What is being asked
Only the lines below starting at the one containing "# the full-graph" and ending at the one containing "WHAT IS PROVED" belong in the answer, each copied exactly.

Stored data entries
/-
Copyright: the b2b-balaban T⁴-continuum CRUX team, row NE7b OWNER lineage `t4-ne7b-p1` (gen 146). Project licence.
-/
import Summits.QuantumFields.BalabanUV.T4Continuum.Spine.NE7b.SupFifthKernelEntryGroupFive
import Summits.QuantumFields.BalabanUV.T4Continuum.Spine.NE7b.SupInterpolatedFifthTreePieces
import Summits.QuantumFields.BalabanUV.T4Continuum.Spine.NE7b.SupFivePointThresholdFullGraph

/-!
# THE INTERPOLATED ORDER-FIVE ENTRY MAJORANT, GROUP FIVE (SCOPING-d17 §F, F12 = (609)′).  (609) bounds the `e_x`-derivative of the fourth
# cumulant of the legs: four supported Hessian-vertex trees `𝟙[Hk ≠ 0]·C4·T16` and the five-point threshold term `C5·t⋆⁴`.  THIS FILE restates the
# group bound with the trees INTERPOLATED under the full-graph product ((680): `√(16·8Hk√M₁√√M₁C4)·Π_{6 pairs}r₁⁻¹`) and the threshold replaced by
# the full-graph product ((683): `t⋆⁴ ≤ Π_{10 pairs} r₁⁻¹`, with `0 ≤ C5`): every term of the group now decays as a PRODUCT OVER PAIRS, no support
# indicator, no tree sum; proof = (609)'s call for call (row NE7b, node U5c; (609), (680), (683) BY NAME; [folklore]).

Cell `pub-balaban`, sub-cell `t4`, spine estimate NE7b (`T4WeightBudget.RelWeightBound`; the cell's OWN estimate — NOT PRINTED in
[Bałaban 1983–89], NOT PROVED).  Crux-route work under `Spine/NE7b/` by the row OWNER (`t4-ne7b-p1` gen 146, file (686)) under FREEZE
(0)'s crux-prover clause; NOTHING of Bałaban's is named as a Lean object, valued or asserted; no `T4Continuum/Support` leaf typed; no
`def`, no notation (group functions and majorants WRITTEN OUT); zero `sorry`.
Imports (BY NAME): `…SupFifthKernelEntryGroupFive`, `…SupInterpolatedFifthTreePieces`, `…SupFivePointThresholdFullGraph`.

WHAT IS PROVED ([folklore]): **`interpolated_fifth_entry_group_u4`**; toy.

HONEST (what this is NOT).  Entrywise majorants; the weighted slot letters of `M₅′`, the Schur operator letter and the packaging are the next
files; `D`'s letters, weights, profiles, letter constants and the `r₁` compatibilities are hypotheses.  Scalar skeleton ((A3), NC-NE7b-α UNRULED);
nothing of Bałaban's asserted.  BY-NAME EFFECT ON THE WALL: NONE.  NE7b NOT PRINTED ∕ NOT PROVED; spine PROVED 0∕9; rung (B)+1 — the programme's
measures remain FINITE-torus statements; NOT the mass gap, NOT Clay.  HONEST DEPENDENCY: continuum YM on T⁴ ⇐ BetaPertH ∧ nine spine estimates
(0∕9 proved); BetaPertH ⇐ (D1) ∧ (D4) ∧ CAP+tail; G-an2-4 gates asym, D1 and NE2∕3∕4.
-/

set_option autoImplicit false
set_option maxSynthPendingDepth 4

noncomputable section

namespace Summit.QuantumFields.BalabanUV.T4Continuum.NE7b.SupInterpolatedFifthGroupFive

open MeasureTheory ProbabilityTheory Finset Real Matrix
open scoped BigOperators Matrix
open SupEffectiveActionDerivative (mul_opBound_le_of_le)
open SupWhitenedMomentLetters (posSemidef_AAT)
open SupFifthKernelSums (abs_split_cov4 abs_split_cov3 abs_split_kappa3 abs_split_u4)
open SupFifthKernelEntryGlue (cov_symm_pt cm3_cyc_pt cm3_swap12_pt cm3_swap13_pt u4_cyc_pt u4_4213_pt u4_swap12_pt u4_3124_pt u5_cyc_pt)
open SupFifthCumulantEntryTilted (fifth_cumulant_entry_tilted)
open SupFifthFormGroupFive (hasDerivAt_display4_u4_line)
open SupHessFourthCumulantEntriesTilted (hess_fourth_cumulant_entry_tilted)
open SupInterpolatedFifthTreePieces (interpolated_hess_fourth_cumulant_entry)
open SupFivePointThresholdFullGraph (threshold_pow4_le_fullgraph)

variable {ι κ : Type} [Fintype ι] [DecidableEq ι] [Fintype κ] [DecidableEq κ]

variable {U : EuclideanSpace ℝ ι → ℝ} {U' : EuclideanSpace ℝ ι → EuclideanSpace ℝ ι →L[ℝ] ℝ}
  {U'' : EuclideanSpace ℝ ι → EuclideanSpace ℝ ι →L[ℝ] EuclideanSpace ℝ ι →L[ℝ] ℝ}
  {U₃ : EuclideanSpace ℝ ι → EuclideanSpace ℝ ι →L[ℝ] EuclideanSpace ℝ ι →L[ℝ] EuclideanSpace ℝ ι →L[ℝ] ℝ}
  {U₄ : EuclideanSpace ℝ ι → EuclideanSpace ℝ ι →L[ℝ] EuclideanSpace ℝ ι →L[ℝ] EuclideanSpace ℝ ι →L[ℝ] EuclideanSpace ℝ ι →L[ℝ] ℝ}
  {U₅ : EuclideanSpace ℝ ι →
    EuclideanSpace ℝ ι →L[ℝ] EuclideanSpace ℝ ι →L[ℝ] EuclideanSpace ℝ ι →L[ℝ] EuclideanSpace ℝ ι →L[ℝ] EuclideanSpace ℝ ι →L[ℝ] ℝ}
  {Hk : ι → ι → ℝ} {K3 : ι → ι → ι → ℝ} {K4 : ι → ι → ι → ι → ℝ} {K5 : ι → ι → ι → ι → ι → ℝ} {A : Matrix ι κ ℝ} {D : κ → κ → ℝ}
  {γop κ₀ κ₁ κ₂ κ₃ κ₄ κ₅ κ₅r a τ δ θp lam lamA αr αc hr hc k3r k3c k4r k4c k5r k5c γ dr dc dθ dθ' αθ βθ S S' S₁ n₃ : ℝ} {θ : κ → κ → ℝ}
  {σ : ι → κ → ℝ} {ρ r r₁ : ι → ι → ℝ} {C3k C3h C4 C5 : ℝ}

Response for this exercise
# the full-graph product ((683): `t⋆⁴ ≤ Π_{10 pairs} r₁⁻¹`, with `0 ≤ C5`): every term of the group now decays as a PRODUCT OVER PAIRS, no support
# indicator, no tree sum; proof = (609)'s call for call (row NE7b, node U5c; (609), (680), (683) BY NAME; [folklore]).

Cell `pub-balaban`, sub-cell `t4`, spine estimate NE7b (`T4WeightBudget.RelWeightBound`; the cell's OWN estimate — NOT PRINTED in
[Bałaban 1983–89], NOT PROVED).  Crux-route work under `Spine/NE7b/` by the row OWNER (`t4-ne7b-p1` gen 146, file (686)) under FREEZE
(0)'s crux-prover clause; NOTHING of Bałaban's is named as a Lean object, valued or asserted; no `T4Continuum/Support` leaf typed; no
`def`, no notation (group functions and majorants WRITTEN OUT); zero `sorry`.
Imports (BY NAME): `…SupFifthKernelEntryGroupFive`, `…SupInterpolatedFifthTreePieces`, `…SupFivePointThresholdFullGraph`.

WHAT IS PROVED ([folklore]): **`interpolated_fifth_entry_group_u4`**; toy.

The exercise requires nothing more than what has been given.